McCaskill until recently had not been as out-in-front as Gillibrand on the issue in terms of television appearances, news articles or political activity. But as the Senate has moved closer to debate on the defense authorization bill — which at this point likely will come after Thanksgiving — McCaskill has become more vocal. For example, she held a news conference Thursday with Sens. Kelly Ayotte, R-N.H., a former state attorney general, and Deb Fischer, R-Neb., an Armed Services Committee member, to introduce another package they believe will get passed into law.

It’s clear from news conferences and off-the-cuff comments in Capitol corridors that McCaskill is miffed by the tone of the debate so far. Both she and Gillibrand are set in the belief of the rightness of their approaches and are determined to prevail — and both are getting worse at hiding their beef with each other.

“This issue is my issue, too. I believe the reforms that we’re going to enact into law will make this the most victim-friendly system in the world,” McCaskill said when asked whether the politicization of the debate bothered her. “The practical considerations of doing these cases, many of my colleagues have not lived that. … I will fight until my last breath to allow anyone to take this issue of victim advocacy away from my portfolio.”

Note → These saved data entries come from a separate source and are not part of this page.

import Summits.CriticalPhenomena.PercolationContinuityZ3.Theorems.PercNearOneGluingNoHeavyLowerTailQuantitativeAntitheticMonotone
import HarnessLib

/-!
# Cross-Harris: the antithetic cross-covariance sum of two nested pairs of up-sets is non-negative (PROOFS §P70 (a3)–(a4), BENCH M2-R104)

Support file (`--supports stmt-CriticalPhenomena-4575`), prover seat `prim-rate-mine-2` (lane prim-rate, constants-miner (c);
`run/shared/lean/prim/prim-rate/prim-rate-mine-2/PROOFS.md` §P70).  No definitions, no named facts, no sorries; standard axioms.

SETTING (as `…QuantitativeAntitheticMonotone`).  `s : Finset α` is the red pair set of the p = ½ complementary («antithetic») coupling and
`sᶜ` the blue one.  A CROSS functional compares a «rich» reading on the red side with a «poor» reading on the blue side: two up-set families
`𝒜₀ ⊆ 𝒜₁` (the event `{b ↔ x}` read in a subgraph / contraction pair `H − e ⊆ H / e`, or in `H` and in `H/B` with a vertex set glued) and
`ℬ₀ ⊆ ℬ₁` likewise for `{u ↔ x}`; the antithetic CROSS-COVARIANCE SUM is `Σ_s (𝟙_{𝒜₁}(s) − 𝟙_{𝒜₀}(sᶜ))·(𝟙_{ℬ₁}(s) − 𝟙_{ℬ₀}(sᶜ))`.

* `CSH.antithetic_crossSum_eq` — the sum in closed form: `#(𝒜₁ ∩ ℬ₁) − #{s ∈ 𝒜₁ : sᶜ ∈ ℬ₀} − #{s ∈ ℬ₁ : sᶜ ∈ 𝒜₀} + #(𝒜₀ ∩ ℬ₀)`.
* `CSH.antithetic_crossSum_ge` — **CROSS-HARRIS (quantitative)**: for up-sets `𝒜₀, 𝒜₁, ℬ₀, ℬ₁`,
  `(#𝒜₁ − #𝒜₀)·(#ℬ₁ − #ℬ₀) ≤ 2^{#α} · Σ_s (𝟙_{𝒜₁}(s) − 𝟙_{𝒜₀}(sᶜ))(𝟙_{ℬ₁}(s) − 𝟙_{ℬ₀}(sᶜ))` — Harris–Kleitman four times (twice for two up-sets,
  twice for an up-set against the complement image of an up-set).
* `CSH.antithetic_crossSum_nonneg` — hence `0 ≤ Σ_s (𝟙_{𝒜₁}(s) − 𝟙_{𝒜₀}(sᶜ))(𝟙_{ℬ₁}(s) − 𝟙_{ℬ₀}(sᶜ))` when `𝒜₀ ⊆ 𝒜₁`, `ℬ₀ ⊆ ℬ₁`.
  USES (PROOFS §P70): (a3) the C-slope of the EDGE-OBSERVER functional `Λ_C(G*, f) = Σ_{X ∋ f}([f ⊆ 𝒞_x(X)] + C)σ_bσ_u` (and of every one-sided glued
  cross functional `Λ_C(H;B)`) is such a sum (`𝒜₁ = {b ↔ x in H/f}`, `𝒜₀ = {b ↔ x in H}`), so `Λ_C` is non-decreasing in `C`; (a4) if `f` is a pair
  AT `x` then `[f ⊆ 𝒞_x] ≡ 1` on `{f red}` and `Λ_C(G*,f) = (1+C)·(this sum) ≥ 0`: pairs at `x` are free in the degree-two reduction
  `CSH.antithetic_nonneg_of_degTwo`.
[cite: Harris1960, Lemma 4.1 (p. 16)] [cite: AhlswedeDaykin1978, Thm. 1 (p. 183)]
-/

namespace Summit.CriticalPhenomena.PercolationContinuityZ3.Theorems.CSH

open Finset
open scoped FinsetFamily

variable {α : Type*} [Fintype α] [DecidableEq α]

/-- The antithetic cross-covariance sum in closed form:
`Σ_s (𝟙_{𝒜₁}(s) − 𝟙_{𝒜₀}(sᶜ))(𝟙_{ℬ₁}(s) − 𝟙_{ℬ₀}(sᶜ)) = #(𝒜₁ ∩ ℬ₁) − #{s ∈ 𝒜₁ : sᶜ ∈ ℬ₀} − #{s ∈ ℬ₁ : sᶜ ∈ 𝒜₀} + #(𝒜₀ ∩ ℬ₀)`
(the last term after the complement involution). [cite: Harris1960, Lemma 4.1 (p. 16)] -/
theorem antithetic_crossSum_eq (𝒜₀ 𝒜₁ ℬ₀ ℬ₁ : Finset (Finset α)) :
    (∑ s : Finset α,
        ((if s ∈ 𝒜₁ then (1:ℤ) else 0) - (if sᶜ ∈ 𝒜₀ then (1:ℤ) else 0)) *
          ((if s ∈ ℬ₁ then (1:ℤ) else 0) - (if sᶜ ∈ ℬ₀ then (1:ℤ) else 0)))
      = (#(𝒜₁ ∩ ℬ₁) : ℤ) - (#(𝒜₁.filter fun s => sᶜ ∈ ℬ₀) : ℤ) - (#(ℬ₁.filter fun s => sᶜ ∈ 𝒜₀) : ℤ) + (#(𝒜₀ ∩ ℬ₀) : ℤ) := by
  have h11 : (∑ s : Finset α, (if s ∈ 𝒜₁ then (1:ℤ) else 0) * (if s ∈ ℬ₁ then (1:ℤ) else 0)) = (#(𝒜₁ ∩ ℬ₁) : ℤ) := by
    have : ∀ s : Finset α, (if s ∈ 𝒜₁ then (1:ℤ) else 0) * (if s ∈ ℬ₁ then (1:ℤ) else 0)
        = if s ∈ 𝒜₁ ∩ ℬ₁ then (1:ℤ) else 0 := fun s => by
      by_cases ha : s ∈ 𝒜₁ <;> by_cases hb : s ∈ ℬ₁ <;> simp [ha, hb]
    simp_rw [this]; rw [Finset.sum_boole]; congr 2; ext s; simp
  have h10 : (∑ s : Finset α, (if s ∈ 𝒜₁ then (1:ℤ) else 0) * (if sᶜ ∈ ℬ₀ then (1:ℤ) else 0))
      = (#(𝒜₁.filter fun s => sᶜ ∈ ℬ₀) : ℤ) := by
    have : ∀ s : Finset α, (if s ∈ 𝒜₁ then (1:ℤ) else 0) * (if sᶜ ∈ ℬ₀ then (1:ℤ) else 0)
        = if s ∈ 𝒜₁.filter (fun s => sᶜ ∈ ℬ₀) then (1:ℤ) else 0 := fun s => by
      by_cases ha : s ∈ 𝒜₁ <;> by_cases hb : sᶜ ∈ ℬ₀ <;> simp [ha, hb]
    simp_rw [this]; rw [Finset.sum_boole]; congr 2; ext s; simp
  have h01 : (∑ s : Finset α, (if sᶜ ∈ 𝒜₀ then (1:ℤ) else 0) * (if s ∈ ℬ₁ then (1:ℤ) else 0))
      = (#(ℬ₁.filter fun s => sᶜ ∈ 𝒜₀) : ℤ) := by
    have : ∀ s : Finset α, (if sᶜ ∈ 𝒜₀ then (1:ℤ) else 0) * (if s ∈ ℬ₁ then (1:ℤ) else 0)
        = if s ∈ ℬ₁.filter (fun s => sᶜ ∈ 𝒜₀) then (1:ℤ) else 0 := fun s => by
      by_cases ha : sᶜ ∈ 𝒜₀ <;> by_cases hb : s ∈ ℬ₁ <;> simp [ha, hb]
    simp_rw [this]; rw [Finset.sum_boole]; congr 2; ext s; simp
  have hinv : Function.Involutive (compl : Finset α → Finset α) := compl_involutive
  have h00 : (∑ s : Finset α, (if sᶜ ∈ 𝒜₀ then (1:ℤ) else 0) * (if sᶜ ∈ ℬ₀ then (1:ℤ) else 0)) = (#(𝒜₀ ∩ ℬ₀) : ℤ) := by
    have h00' : (∑ s : Finset α, (if s ∈ 𝒜₀ then (1:ℤ) else 0) * (if s ∈ ℬ₀ then (1:ℤ) else 0)) = (#(𝒜₀ ∩ ℬ₀) : ℤ) := by
      have : ∀ s : Finset α, (if s ∈ 𝒜₀ then (1:ℤ) else 0) * (if s ∈ ℬ₀ then (1:ℤ) else 0)
          = if s ∈ 𝒜₀ ∩ ℬ₀ then (1:ℤ) else 0 := fun s => by
        by_cases ha : s ∈ 𝒜₀ <;> by_cases hb : s ∈ ℬ₀ <;> simp [ha, hb]
      simp_rw [this]; rw [Finset.sum_boole]; congr 2; ext s; simp
    rw [← h00']
    exact Equiv.sum_comp hinv.toPerm (fun s => (if s ∈ 𝒜₀ then (1:ℤ) else 0) * (if s ∈ ℬ₀ then (1:ℤ) else 0))
  have hexp : ∀ s : Finset α,
      ((if s ∈ 𝒜₁ then (1:ℤ) else 0) - (if sᶜ ∈ 𝒜₀ then (1:ℤ) else 0)) *
          ((if s ∈ ℬ₁ then (1:ℤ) else 0) - (if sᶜ ∈ ℬ₀ then (1:ℤ) else 0))
        = (if s ∈ 𝒜₁ then (1:ℤ) else 0) * (if s ∈ ℬ₁ then (1:ℤ) else 0)
          - (if s ∈ 𝒜₁ then (1:ℤ) else 0) * (if sᶜ ∈ ℬ₀ then (1:ℤ) else 0)
          - (if sᶜ ∈ 𝒜₀ then (1:ℤ) else 0) * (if s ∈ ℬ₁ then (1:ℤ) else 0)
          + (if sᶜ ∈ 𝒜₀ then (1:ℤ) else 0) * (if sᶜ ∈ ℬ₀ then (1:ℤ) else 0) := fun s => by ring
  simp_rw [hexp]
  rw [Finset.sum_add_distrib, Finset.sum_sub_distrib, Finset.sum_sub_distrib, h11, h10, h01, h00]

/-- **CROSS-HARRIS, quantitative form** (PROOFS §P70 (a3)): for up-sets `𝒜₀, 𝒜₁, ℬ₀, ℬ₁` of subsets of a finite type,
`(#𝒜₁ − #𝒜₀)(#ℬ₁ − #ℬ₀) ≤ 2^{#α}·Σ_s (𝟙_{𝒜₁}(s) − 𝟙_{𝒜₀}(sᶜ))(𝟙_{ℬ₁}(s) − 𝟙_{ℬ₀}(sᶜ))` — Harris–Kleitman for `𝒜₁, ℬ₁` and for `𝒜₀, ℬ₀`
(two up-sets) and for `𝒜₁` against the complement image of `ℬ₀` and `ℬ₁` against that of `𝒜₀` (an up-set against a down-set).
[cite: Harris1960, Lemma 4.1 (p. 16)] [cite: AhlswedeDaykin1978, Thm. 1 (p. 183)] -/
theorem antithetic_crossSum_ge {𝒜₀ 𝒜₁ ℬ₀ ℬ₁ : Finset (Finset α)}
    (up𝒜₀ : IsUpperSet (𝒜₀ : Set (Finset α))) (up𝒜₁ : IsUpperSet (𝒜₁ : Set (Finset α)))
    (upℬ₀ : IsUpperSet (ℬ₀ : Set (Finset α))) (upℬ₁ : IsUpperSet (ℬ₁ : Set (Finset α))) :
    ((#𝒜₁ : ℤ) - (#𝒜₀ : ℤ)) * ((#ℬ₁ : ℤ) - (#ℬ₀ : ℤ))
      ≤ (2 : ℤ) ^ Fintype.card α * ∑ s : Finset α,
          ((if s ∈ 𝒜₁ then (1:ℤ) else 0) - (if sᶜ ∈ 𝒜₀ then (1:ℤ) else 0)) *
            ((if s ∈ ℬ₁ then (1:ℤ) else 0) - (if sᶜ ∈ ℬ₀ then (1:ℤ) else 0)) := by
  rw [antithetic_crossSum_eq]
  -- the four Harris–Kleitman instances
  have h11 : #𝒜₁ * #ℬ₁ ≤ 2 ^ Fintype.card α * #(𝒜₁ ∩ ℬ₁) := up𝒜₁.le_card_inter_finset upℬ₁
  have h00 : #𝒜₀ * #ℬ₀ ≤ 2 ^ Fintype.card α * #(𝒜₀ ∩ ℬ₀) := up𝒜₀.le_card_inter_finset upℬ₀
  have hf10 : (𝒜₁.filter fun s => sᶜ ∈ ℬ₀) = 𝒜₁ ∩ ℬ₀ᶜˢ := by ext s; simp [mem_compls]
  have hf01 : (ℬ₁.filter fun s => sᶜ ∈ 𝒜₀) = ℬ₁ ∩ 𝒜₀ᶜˢ := by ext s; simp [mem_compls]
  have h10 : 2 ^ Fintype.card α * #(𝒜₁ ∩ ℬ₀ᶜˢ) ≤ #𝒜₁ * #(ℬ₀ᶜˢ) :=
    up𝒜₁.card_inter_le_finset (SahiGridPattern.isLowerSet_compls upℬ₀)
  have h01 : 2 ^ Fintype.card α * #(ℬ₁ ∩ 𝒜₀ᶜˢ) ≤ #ℬ₁ * #(𝒜₀ᶜˢ) :=
    upℬ₁.card_inter_le_finset (SahiGridPattern.isLowerSet_compls up𝒜₀)
  rw [card_compls] at h10 h01
  rw [hf10, hf01]
  have e11 : ((#𝒜₁ * #ℬ₁ : ℕ) : ℤ) ≤ ((2 ^ Fintype.card α * #(𝒜₁ ∩ ℬ₁) : ℕ) : ℤ) := by exact_mod_cast h11
  have e00 : ((#𝒜₀ * #ℬ₀ : ℕ) : ℤ) ≤ ((2 ^ Fintype.card α * #(𝒜₀ ∩ ℬ₀) : ℕ) : ℤ) := by exact_mod_cast h00
  have e10 : ((2 ^ Fintype.card α * #(𝒜₁ ∩ ℬ₀ᶜˢ) : ℕ) : ℤ) ≤ ((#𝒜₁ * #ℬ₀ : ℕ) : ℤ) := by exact_mod_cast h10
  have e01 : ((2 ^ Fintype.card α * #(ℬ₁ ∩ 𝒜₀ᶜˢ) : ℕ) : ℤ) ≤ ((#ℬ₁ * #𝒜₀ : ℕ) : ℤ) := by exact_mod_cast h01
  push_cast at e11 e00 e10 e01
  nlinarith [e11, e00, e10, e01]

/-- **CROSS-HARRIS** (PROOFS §P70 (a3)–(a4)): for up-sets `𝒜₀ ⊆ 𝒜₁`, `ℬ₀ ⊆ ℬ₁` the antithetic cross-covariance sum is non-negative:
`0 ≤ Σ_s (𝟙_{𝒜₁}(s) − 𝟙_{𝒜₀}(sᶜ))(𝟙_{ℬ₁}(s) − 𝟙_{ℬ₀}(sᶜ))`.  Consequences: the edge-observer / one-sided glued cross functionals `Λ_C` of the
size-law programme are non-decreasing in `C`, and `Λ_C(G*, f) ≥ 0` outright when the observer pair `f` is at `x`.
[cite: Harris1960, Lemma 4.1 (p. 16)] -/
theorem antithetic_crossSum_nonneg {𝒜₀ 𝒜₁ ℬ₀ ℬ₁ : Finset (Finset α)}
    (h𝒜 : 𝒜₀ ⊆ 𝒜₁) (hℬ : ℬ₀ ⊆ ℬ₁)
    (up𝒜₀ : IsUpperSet (𝒜₀ : Set (Finset α))) (up𝒜₁ : IsUpperSet (𝒜₁ : Set (Finset α)))
    (upℬ₀ : IsUpperSet (ℬ₀ : Set (Finset α))) (upℬ₁ : IsUpperSet (ℬ₁ : Set (Finset α))) :
    0 ≤ ∑ s : Finset α,
        ((if s ∈ 𝒜₁ then (1:ℤ) else 0) - (if sᶜ ∈ 𝒜₀ then (1:ℤ) else 0)) *
          ((if s ∈ ℬ₁ then (1:ℤ) else 0) - (if sᶜ ∈ ℬ₀ then (1:ℤ) else 0)) := by
  have h := antithetic_crossSum_ge up𝒜₀ up𝒜₁ upℬ₀ upℬ₁
  have hA : (#𝒜₀ : ℤ) ≤ (#𝒜₁ : ℤ) := by exact_mod_cast Finset.card_le_card h𝒜
  have hB : (#ℬ₀ : ℤ) ≤ (#ℬ₁ : ℤ) := by exact_mod_cast Finset.card_le_card hℬ
  have hprod : 0 ≤ ((#𝒜₁ : ℤ) - (#𝒜₀ : ℤ)) * ((#ℬ₁ : ℤ) - (#ℬ₀ : ℤ)) := mul_nonneg (by linarith) (by linarith)
  have hpow : (0 : ℤ) < (2 : ℤ) ^ Fintype.card α := pow_pos (by norm_num) _
  exact nonneg_of_mul_nonneg_right (hprod.trans h) hpow

end Summit.CriticalPhenomena.PercolationContinuityZ3.Theorems.CSH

When asked whether she had concerns about the tone of a potential floor debate on this issue, Gillibrand said she did not. She said senators owed it to victims to have as full a debate as possible.

“No. When an issue of this importance — when there are 26,000 rapes, sexual assaults or unwanted sexual contacts in the military alone last year, and only 3,000 victims feel comfortable enough to report those crimes … there’s a real failure in the command climate to maintain good order and discipline,” she said. “This is the kind of issue that should be debated. It should be debated long and hard.”

There seems to be little hope that the differences between Democrats get ironed out behind closed doors before full floor debate. A private, informal session was held Tuesday night among Senate Armed Services Committee members, but no real progress was made.

“I think we’re dug in. I think they’re pretty well dug in,” said Sen. John McCain, R-Ariz., a Navy veteran who supports McCaskill’s approach. “I don’t think there’s been any progress in negotiations on the sexual assault issue between Sen. McCaskill and Sen. Gillibrand, so we’ll vote it on the floor.”

That vote is likely to result in a win for McCaskill, given the Republican backing she has. And while Gillibrand acknowledged earlier this year that the McCaskill approach was a step in the right direction to protecting victims of sexual assault, the fight is sure to leave the party bruised.